Parameter Type Description
net Network A network object.
Returns: bool: True if there are no reticulation nodes, False otherwise.
validate_times_and_lengths(net: Network, tol: float = 1e-05) -> tuple[bool, list[str]]

Validate node times and branch lengths consistency across the network. For each edge (parent u -> child v), verify: - child_time - parent_time ≈ edge.length within tolerance. - child_time >= parent_time (monotonicity).

Parameter Type Description
net Network A network object.
tol float Allowed absolute tolerance for length mismatch.
Returns: tuple[bool, list[str]]: (is_valid, diagnostics) where diagnostics is a list of messages describing any violations or missing values encountered.
ancestors_descendants(net: Network) -> tuple[dict[Node, set[Node]], dict[Node, set[Node]]]

Compute the ancestor and descendant sets for each node in a network.

Parameter Type Description
net Network A network object.
Returns: tuple[dict[Node, set[Node]], dict[Node, set[Node]]]: A pair (ancestors, descendants) where: - ancestors[n] is the set of all nodes with a directed path to n. - descendants[n] is the set of all nodes reachable from n.
topological_order(net: Network) -> list[Node]

Compute a topological order of nodes in an acyclic network. Delegates to :pymeth:`Network.topological_order`.
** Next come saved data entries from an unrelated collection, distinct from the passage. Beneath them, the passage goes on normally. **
/-- **BRIDGE ASSEMBLY for the `ℝ≥0∞` wall** (registered stub `stub_tangentAssemblyLaw`): as `stub_tangentAssemblyDilute`, the
finiteness of `h(μ|G)` along a tangent state coming from the entropy stub. -/
theorem stub_tangentAssemblyLaw :
    TangentTightness → TangentBias → TangentEntropyLowDensity → EntropicBoltzmannPropertyTangent →
      AlmostStationaryDualDecay := by
  intro hT hB hE hW a θ u₀ ha hθ
  obtain ⟨z₀, hz₀, κ, hκ, hWmain⟩ := hW θ u₀ hθ
  obtain ⟨σ₁, hσ₁, hE⟩ := hE
  refine ⟨min (min (1 / 2) (z₀ / 2)) σ₁, by positivity, fun σ hσ hσlt => ?_⟩
  have hσm : σ < min (1 / 2) (z₀ / 2) := hσlt.trans_le (min_le_left _ _)
  have hσσ₁ : σ < σ₁ := hσlt.trans_le (min_le_right _ _)
  have hσhalf : σ ≤ 1 / 2 := hσm.le.trans (min_le_left _ _)
  have hσz : 2 * σ ^ 3 < z₀ := by
    have h1 : σ < z₀ / 2 := hσm.trans_le (min_le_right _ _)
    have h2 : σ ≤ 1 := hσhalf.trans (by norm_num)
    have h3 : σ ^ 3 ≤ σ := by
      calc σ ^ 3 = σ * (σ * σ) := by ring
        _ ≤ σ * (1 * 1) := by gcongr
        _ = σ := by ring
    linarith
  have hprob : ∀ (N : ℕ)
      (Φ : HardSphereFlow (Literature.Analysis.FluidPDE.Torus.geometry (Fin 3)) (hsDiameter σ N) (N + 1)),
      IsProbabilityMeasure (localGibbsLaw σ (fun _ => a) (fun _ => u₀) (fun _ => θ) N Φ) := fun N Φ =>
    Literature.MathematicalPhysics.KineticTheory.isProbabilityMeasure_localGibbsLaw continuous_const
      continuous_const continuous_const (fun _ => ha) (fun _ => hθ) hσhalf N Φ
  refine ⟨hprob, κ / 2, by positivity, ?_⟩
  /- MAIN CLAIM: nonnegative weights at amplitude `κ`. -/
  have main : ∀ (φ : T3 → ℝ), Continuous φ → (∀ x, 0 ≤ φ x) → (∀ x, φ x ≤ 1) →
      ∀ (g : V3 → ℝ), Continuous g → (∀ v, |g v| ≤ κ) →
      (∀ (c₀ c₂ : ℝ) (b : V3), ∫ v, g v * (c₀ + inner ℝ b v + c₂ * ‖v‖ ^ 2) ∂(stdGaussian V3) = 0) →
      ∀ δ : ℝ, 0 < δ → ∃ η : ℝ, 0 < η ∧ ∃ N₀ : ℕ, ∀ N : ℕ, N₀ ≤ N →
        ∀ Φ : HardSphereFlow (Literature.Analysis.FluidPDE.Torus.geometry (Fin 3)) (hsDiameter σ N) (N + 1),
        ∀ Q : Measure (Config (N + 1) (Fin 3) T3), IsProbabilityMeasure Q →
          InformationTheory.klDiv Q (localGibbsLaw σ (fun _ => a) (fun _ => u₀) (fun _ => θ) N Φ) ≠ ⊤ →
          (∀ (f : Config (N + 1) (Fin 3) T3 → ℝ) (C : ℝ), Measurable f → (∀ z, |f z| ≤ C) →
            ∀ u : ℝ, 0 ≤ u →
              |(∫ z, f (Φ.flow u z) ∂Q) - ∫ z, f z ∂Q| ≤ η * (u * ((N + 1 : ℕ) : ℝ) ^ (1 / 3 : ℝ)) * C) →
          (∫ z, (∑ i, φ (z i).1 * g ((Real.sqrt θ)⁻¹ • ((z i).2 - u₀))) ∂Q) -
              (InformationTheory.klDiv Q
                (localGibbsLaw σ (fun _ => a) (fun _ => u₀) (fun _ => θ) N Φ)).toReal ≤ δ * (N + 1) := by
    intro φ hφ hφ0 hφ1 g hg hgκ horth δ hδ
    have hφabs : ∀ x, |φ x| ≤ 1 := fun x => abs_le.2 ⟨by linarith [hφ0 x], hφ1 x⟩
    by_cases hzero : ∀ x, φ x = 0
    · refine ⟨1, one_pos, 0, fun N _ Φ Q hQ hfin hstat => ?_⟩
      simp only [hzero, zero_mul, Finset.sum_const_zero, integral_zero, zero_sub]
      have h1 : 0 ≤ (InformationTheory.klDiv Q
          (localGibbsLaw σ (fun _ => a) (fun _ => u₀) (fun _ => θ) N Φ)).toReal := ENNReal.toReal_nonneg
      have h2 : (0 : ℝ) ≤ δ * (N + 1) := by positivity
      linarith
    push Not at hzero
    obtain ⟨x₀, hx₀⟩ := hzero
    have hφint : 0 < ∫ x, φ x := integral_pos_of_continuous_of_nonneg₃ hφ hφ0 hx₀
    by_contra hcon
    push Not at hcon
    have hfam : ∀ k : ℕ, ∃ N : ℕ, k ≤ N ∧
        ∃ (Φ : HardSphereFlow (Literature.Analysis.FluidPDE.Torus.geometry (Fin 3)) (hsDiameter σ N) (N + 1))
          (Q : Measure (Config (N + 1) (Fin 3) T3)), IsProbabilityMeasure Q ∧
          InformationTheory.klDiv Q (localGibbsLaw σ (fun _ => a) (fun _ => u₀) (fun _ => θ) N Φ) ≠ ⊤ ∧
          (∀ (f : Config (N + 1) (Fin 3) T3 → ℝ) (C : ℝ), Measurable f → (∀ z, |f z| ≤ C) →
            ∀ u : ℝ, 0 ≤ u →
              |(∫ z, f (Φ.flow u z) ∂Q) - ∫ z, f z ∂Q| ≤
                1 / ((k : ℝ) + 1) * (u * ((N + 1 : ℕ) : ℝ) ^ (1 / 3 : ℝ)) * C) ∧
          δ * (N + 1) < (∫ z, (∑ i, φ (z i).1 * g ((Real.sqrt θ)⁻¹ • ((z i).2 - u₀))) ∂Q) -
              (InformationTheory.klDiv Q
                (localGibbsLaw σ (fun _ => a) (fun _ => u₀) (fun _ => θ) N Φ)).toReal :=
      fun k => hcon (1 / ((k : ℝ) + 1)) (by positivity) k
    choose N hNk Φ Q hQprob hQfin hQstat hQbad using hfam
    -- per-`k` bookkeeping
    have hFb : ∀ k, ∀ z : Config (N k + 1) (Fin 3) T3,
        |∑ i, φ (z i).1 * g ((Real.sqrt θ)⁻¹ • ((z i).2 - u₀))| ≤ κ * (N k + 1) := fun k =>
      (stub_windowFunctional (Φ k) θ u₀ φ g κ hφ hg hφabs hgκ 1 one_pos).2.1
    set b : ℕ → ℝ := fun k =>
      (∫ z, (∑ i, φ (z i).1 * g ((Real.sqrt θ)⁻¹ • ((z i).2 - u₀))) ∂(Q k)) / ((N k : ℝ) + 1) with hbdef
    set h : ℕ → ℝ := fun k =>
      (InformationTheory.klDiv (Q k)
        (localGibbsLaw σ (fun _ => a) (fun _ => u₀) (fun _ => θ) (N k) (Φ k))).toReal / ((N k : ℝ) + 1)
      with hhdef
    have hkey : ∀ k, δ < b k - h k ∧ 0 ≤ h k ∧ b k ≤ κ ∧
        (InformationTheory.klDiv (Q k)
          (localGibbsLaw σ (fun _ => a) (fun _ => u₀) (fun _ => θ) (N k) (Φ k))).toReal ≤ κ * (N k + 1) := by
      intro k
      haveI := hQprob k
      have hn1 : (0 : ℝ) < (N k : ℝ) + 1 := by positivity
      have hI : (∫ z, (∑ i, φ (z i).1 * g ((Real.sqrt θ)⁻¹ • ((z i).2 - u₀))) ∂(Q k)) ≤ κ * (N k + 1) :=
        integral_le_of_abs_le₃ (hFb k)
      have hK0 : 0 ≤ (InformationTheory.klDiv (Q k)
          (localGibbsLaw σ (fun _ => a) (fun _ => u₀) (fun _ => θ) (N k) (Φ k))).toReal := ENNReal.toReal_nonneg
      have hbad := hQbad k
      refine ⟨?_, div_nonneg hK0 hn1.le, ?_, ?_⟩
      · rw [hbdef, hhdef]
        simp only
        rw [← sub_div, lt_div_iff₀ hn1]
        linarith
      · rw [hbdef]
        simp only
        rw [div_le_iff₀ hn1]
        linarith
      · have : (0 : ℝ) ≤ δ * (N k + 1) := by positivity
        linarith
    -- the tangent family
    have hfamily : IsTangentFamily σ a θ u₀ κ N Φ Q := by
      refine ⟨hNk, hQprob, fun k => ?_, fun k => 1 / ((k : ℝ) + 1), tendsto_one_div_add_atTop_nhds_zero_nat,
        fun k => hQstat k⟩
      rw [← ENNReal.ofReal_toReal (hQfin k)]
      exact ENNReal.ofReal_le_ofReal (hkey k).2.2.2
    -- tangent state, bias, entropy, wall
    obtain ⟨ι, μ, hμprob, hμTI, hμtan⟩ := hT σ a θ u₀ κ hσ ha hθ hκ φ hφ hφ0 hφ1 hφint N Φ Q hfamily
    have hbias := hB σ a θ u₀ κ hσ ha hθ hκ φ hφ hφ0 hφ1 hφint g hg hgκ N Φ Q hfamily ι μ hμtan
    obtain ⟨z, Gi, hz, hz2, hGibbs, hGTI, hent⟩ :=
      hE σ a θ u₀ κ hσ hσσ₁ ha hθ hκ φ hφ hφ0 hφ1 hφint N Φ Q hfamily ι μ hμtan hμprob hμTI
    have hzz₀ : z < z₀ := hz2.trans_lt hσz
    have hwall := hWmain σ a hσ ha φ hφ hφ0 hφ1 hφint N Φ Q hfamily ι μ hμtan hμprob hμTI z Gi hz hzz₀
      hGibbs hGTI g hg hgκ horth
    -- notation for the limit objects
    set c : ℝ := (∫ x, φ x)⁻¹ * σ ^ 3 with hcdef
    have hcpos : 0 < c := by positivity
    set βμ : ℝ := ∫ ω, windowSumReal ω (Literature.Analysis.FunctionSpaces.Torus.unitCube (Fin 3))
      (fun p => g ((Real.sqrt θ)⁻¹ • (p.2 - u₀))) ∂μ with hβdef
    -- (i) the bias along `ι` converges to `βμ / c`
    have hbias' : Tendsto (fun k => c * b (ι k)) atTop (𝓝 βμ) := by
      refine hbias.congr' (Filter.Eventually.of_forall fun k => ?_)
      rw [hbdef, hcdef]
      simp only
      rw [Nat.cast_succ, div_eq_inv_mul]
      ring
    have hbtend : Tendsto (fun k => b (ι k)) atTop (𝓝 (βμ / c)) := by
      have := hbias'.const_mul c⁻¹
      simp only [← mul_assoc, inv_mul_cancel₀ hcpos.ne', one_mul] at this
      rwa [div_eq_inv_mul]
    have hβ_ge : c * δ ≤ βμ := by
      refine ge_of_tendsto hbias' (Filter.Eventually.of_forall fun k => ?_)
      have := (hkey (ι k)).1
      have := (hkey (ι k)).2.1
      nlinarith
    -- (ii) `liminf h ≤ βμ / c − δ`
    have hlim : liminf (fun k => h (ι k)) atTop ≤ βμ / c - δ := by
      calc liminf (fun k => h (ι k)) atTop ≤ liminf (fun k => b (ι k) - δ) atTop := by
            refine Filter.liminf_le_liminf (Filter.Eventually.of_forall fun k => ?_) ?_ ?_
            · linarith [(hkey (ι k)).1]
            · exact Filter.isBoundedUnder_of ⟨0, fun k => (hkey (ι k)).2.1⟩
            · exact Filter.IsBoundedUnder.isCoboundedUnder_ge
                (Filter.isBoundedUnder_of ⟨κ - δ, fun k => by linarith [(hkey (ι k)).2.2.1]⟩)
        _ = βμ / c - δ := (hbtend.sub_const δ).liminf_eq
    -- (iii) entropy LSC: `h(μ|G) ≤ βμ − cδ`
    have hent' : specificRelEntropy μ Gi ≤ ENNReal.ofReal (c * liminf (fun k => h (ι k)) atTop) := by
      refine hent.trans (le_of_eq ?_)
      congr 1
      rw [hcdef, hhdef]
      congr 1
      refine Filter.liminf_congr (Filter.Eventually.of_forall fun k => ?_)
      simp only
      rw [Nat.cast_succ, div_eq_inv_mul]
    have hs : (specificRelEntropy μ Gi).toReal ≤ βμ - c * δ := by
      have h1 : (specificRelEntropy μ Gi).toReal ≤
          (ENNReal.ofReal (c * liminf (fun k => h (ι k)) atTop)).toReal :=
        ENNReal.toReal_mono ENNReal.ofReal_ne_top hent'
      rw [ENNReal.toReal_ofReal'] at h1
      have h2 : c * liminf (fun k => h (ι k)) atTop ≤ βμ - c * δ := by
        have := mul_le_mul_of_nonneg_left hlim hcpos.le
        have hcc : c * (βμ / c - δ) = βμ - c * δ := by field_simp
        linarith
      have h3 : (0 : ℝ) ≤ βμ - c * δ := by linarith
      exact h1.trans (max_le h2 h3)
    -- (iv) the wall closes the contradiction (`h(μ|G)` is finite by the entropy bound, so `ofReal |βμ| ≤ h` un-junks)
    have hfin : specificRelEntropy μ Gi ≠ ⊤ := ne_top_of_le_ne_top ENNReal.ofReal_ne_top hent'
    have hwall' : |βμ| ≤ (specificRelEntropy μ Gi).toReal := by
      have := ENNReal.toReal_mono hfin hwall
      rwa [ENNReal.toReal_ofReal (abs_nonneg _)] at this
    have hfinal : βμ ≤ βμ - c * δ := (le_abs_self βμ).trans (hwall'.trans hs)
    linarith [mul_pos hcpos hδ]
  /- GENERAL WEIGHTS: split `φ = φ⁺ − φ⁻` against `±2g`. -/
  intro φ g hφ hg hφ1 hgκ horth δ hδ
  have hφp : Continuous fun x => max (φ x) 0 := hφ.max continuous_const
  have hφm : Continuous fun x => max (-φ x) 0 := hφ.neg.max continuous_const
  have hφp0 : ∀ x, 0 ≤ max (φ x) 0 := fun x => le_max_right _ _
  have hφm0 : ∀ x, 0 ≤ max (-φ x) 0 := fun x => le_max_right _ _
  have hφp1 : ∀ x, max (φ x) 0 ≤ 1 := fun x => max_le ((le_abs_self _).trans (hφ1 x)) zero_le_one
  have hφm1 : ∀ x, max (-φ x) 0 ≤ 1 := fun x => max_le ((neg_le_abs _).trans (hφ1 x)) zero_le_one
  have hg2 : Continuous fun v => 2 * g v := continuous_const.mul hg
  have hg2' : Continuous fun v => -2 * g v := continuous_const.mul hg
  have hg2κ : ∀ v, |2 * g v| ≤ κ := fun v => by
    rw [abs_mul, abs_two]; linarith [hgκ v]
  have hg2κ' : ∀ v, |-2 * g v| ≤ κ := fun v => by
    rw [abs_mul, abs_neg, abs_two]; linarith [hgκ v]
  have horth2 : ∀ (c₀ c₂ : ℝ) (b : V3),
      ∫ v, (2 * g v) * (c₀ + inner ℝ b v + c₂ * ‖v‖ ^ 2) ∂(stdGaussian V3) = 0 := fun c₀ c₂ b => by
    simp_rw [mul_assoc]
    rw [integral_const_mul, horth c₀ c₂ b, mul_zero]
  have horth2' : ∀ (c₀ c₂ : ℝ) (b : V3),
      ∫ v, (-2 * g v) * (c₀ + inner ℝ b v + c₂ * ‖v‖ ^ 2) ∂(stdGaussian V3) = 0 := fun c₀ c₂ b => by
    simp_rw [mul_assoc]
    rw [integral_const_mul, horth c₀ c₂ b, mul_zero]
  obtain ⟨η₁, hη₁, N₁, h₁⟩ := main _ hφp hφp0 hφp1 _ hg2 hg2κ horth2 δ hδ
  obtain ⟨η₂, hη₂, N₂, h₂⟩ := main _ hφm hφm0 hφm1 _ hg2' hg2κ' horth2' δ hδ
  refine ⟨min η₁ η₂, lt_min hη₁ hη₂, max N₁ N₂, fun N hN Φ Q hQ hfin hstat => ?_⟩
  have hmono : ∀ η', min η₁ η₂ ≤ η' →
      ∀ (f : Config (N + 1) (Fin 3) T3 → ℝ) (C : ℝ), Measurable f → (∀ z, |f z| ≤ C) → ∀ u : ℝ, 0 ≤ u →
        |(∫ z, f (Φ.flow u z) ∂Q) - ∫ z, f z ∂Q| ≤ η' * (u * ((N + 1 : ℕ) : ℝ) ^ (1 / 3 : ℝ)) * C := by
    intro η' hη' f C hf hfC u hu
    have hC : 0 ≤ C := (abs_nonneg _).trans (hfC fun _ => ((0 : T3), (0 : V3)))
    refine (hstat f C hf hfC u hu).trans ?_
    have : 0 ≤ u * ((N + 1 : ℕ) : ℝ) ^ (1 / 3 : ℝ) := by positivity
    gcongr
  have hA := h₁ N ((le_max_left _ _).trans hN) Φ Q hQ hfin (hmono η₁ (min_le_left _ _))
  have hB' := h₂ N ((le_max_right _ _).trans hN) Φ Q hQ hfin (hmono η₂ (min_le_right _ _))
  -- the splitting of the one-body sum
  haveI := hQ
  have hφabs : ∀ x, |φ x| ≤ 1 := hφ1
  have hφpabs : ∀ x, |max (φ x) 0| ≤ 1 := fun x => by rw [abs_of_nonneg (hφp0 x)]; exact hφp1 x
  have hφmabs : ∀ x, |max (-φ x) 0| ≤ 1 := fun x => by rw [abs_of_nonneg (hφm0 x)]; exact hφm1 x
  have hgκ' : ∀ v, |g v| ≤ κ := fun v => (hgκ v).trans (by linarith)
  obtain ⟨hFm, hFb, -⟩ := stub_windowFunctional Φ θ u₀ φ g κ hφ hg hφabs hgκ' 1 one_pos
  obtain ⟨hFpm, hFpb, -⟩ := stub_windowFunctional Φ θ u₀ (fun x => max (φ x) 0) (fun v => 2 * g v) κ hφp hg2
    hφpabs hg2κ 1 one_pos
  obtain ⟨hFmm, hFmb, -⟩ := stub_windowFunctional Φ θ u₀ (fun x => max (-φ x) 0) (fun v => -2 * g v) κ hφm hg2'
    hφmabs hg2κ' 1 one_pos
  have hsplit : (∫ z, (∑ i, φ (z i).1 * g ((Real.sqrt θ)⁻¹ • ((z i).2 - u₀))) ∂Q) =
      2⁻¹ * (∫ z, (∑ i, max (φ (z i).1) 0 * (2 * g ((Real.sqrt θ)⁻¹ • ((z i).2 - u₀)))) ∂Q) +
        2⁻¹ * (∫ z, (∑ i, max (-φ (z i).1) 0 * (-2 * g ((Real.sqrt θ)⁻¹ • ((z i).2 - u₀)))) ∂Q) := by
    rw [← integral_const_mul, ← integral_const_mul,
      ← integral_add ((integrable_of_abs_le₃ hFpm hFpb).const_mul _) ((integrable_of_abs_le₃ hFmm hFmb).const_mul _)]
    refine integral_congr_ae (ae_of_all _ fun z => ?_)
    simp only [Finset.mul_sum, ← Finset.sum_add_distrib]
    exact Finset.sum_congr rfl fun i _ => mul_eq_posPart_negPart₃ _ _
  rw [hsplit]
  linarith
Parameter Type Description
net Network A network object.
Returns: list[Node]: Nodes in topological order from roots to leaves.
Raises: NetworkError: If the network contains a directed cycle.
break_cycles(net: Network, strategy: str = 'greedy') -> Network

Produce an acyclic copy by removing a small set of cycle-forming edges. Strategy 'greedy' removes the first encountered back edge per DFS pass until the graph is acyclic. This is not guaranteed minimal but is fast and effective for cleaning up accidental cycles.

Parameter Type Description
net Network A network object.
strategy str Currently only 'greedy' is supported.
Returns: Network: An acyclic copy of the input network.
Raises: NetworkError: If an unsupported strategy is specified.
reticulation_parent_pairs(net: Network) -> dict[Node, list[Edge]]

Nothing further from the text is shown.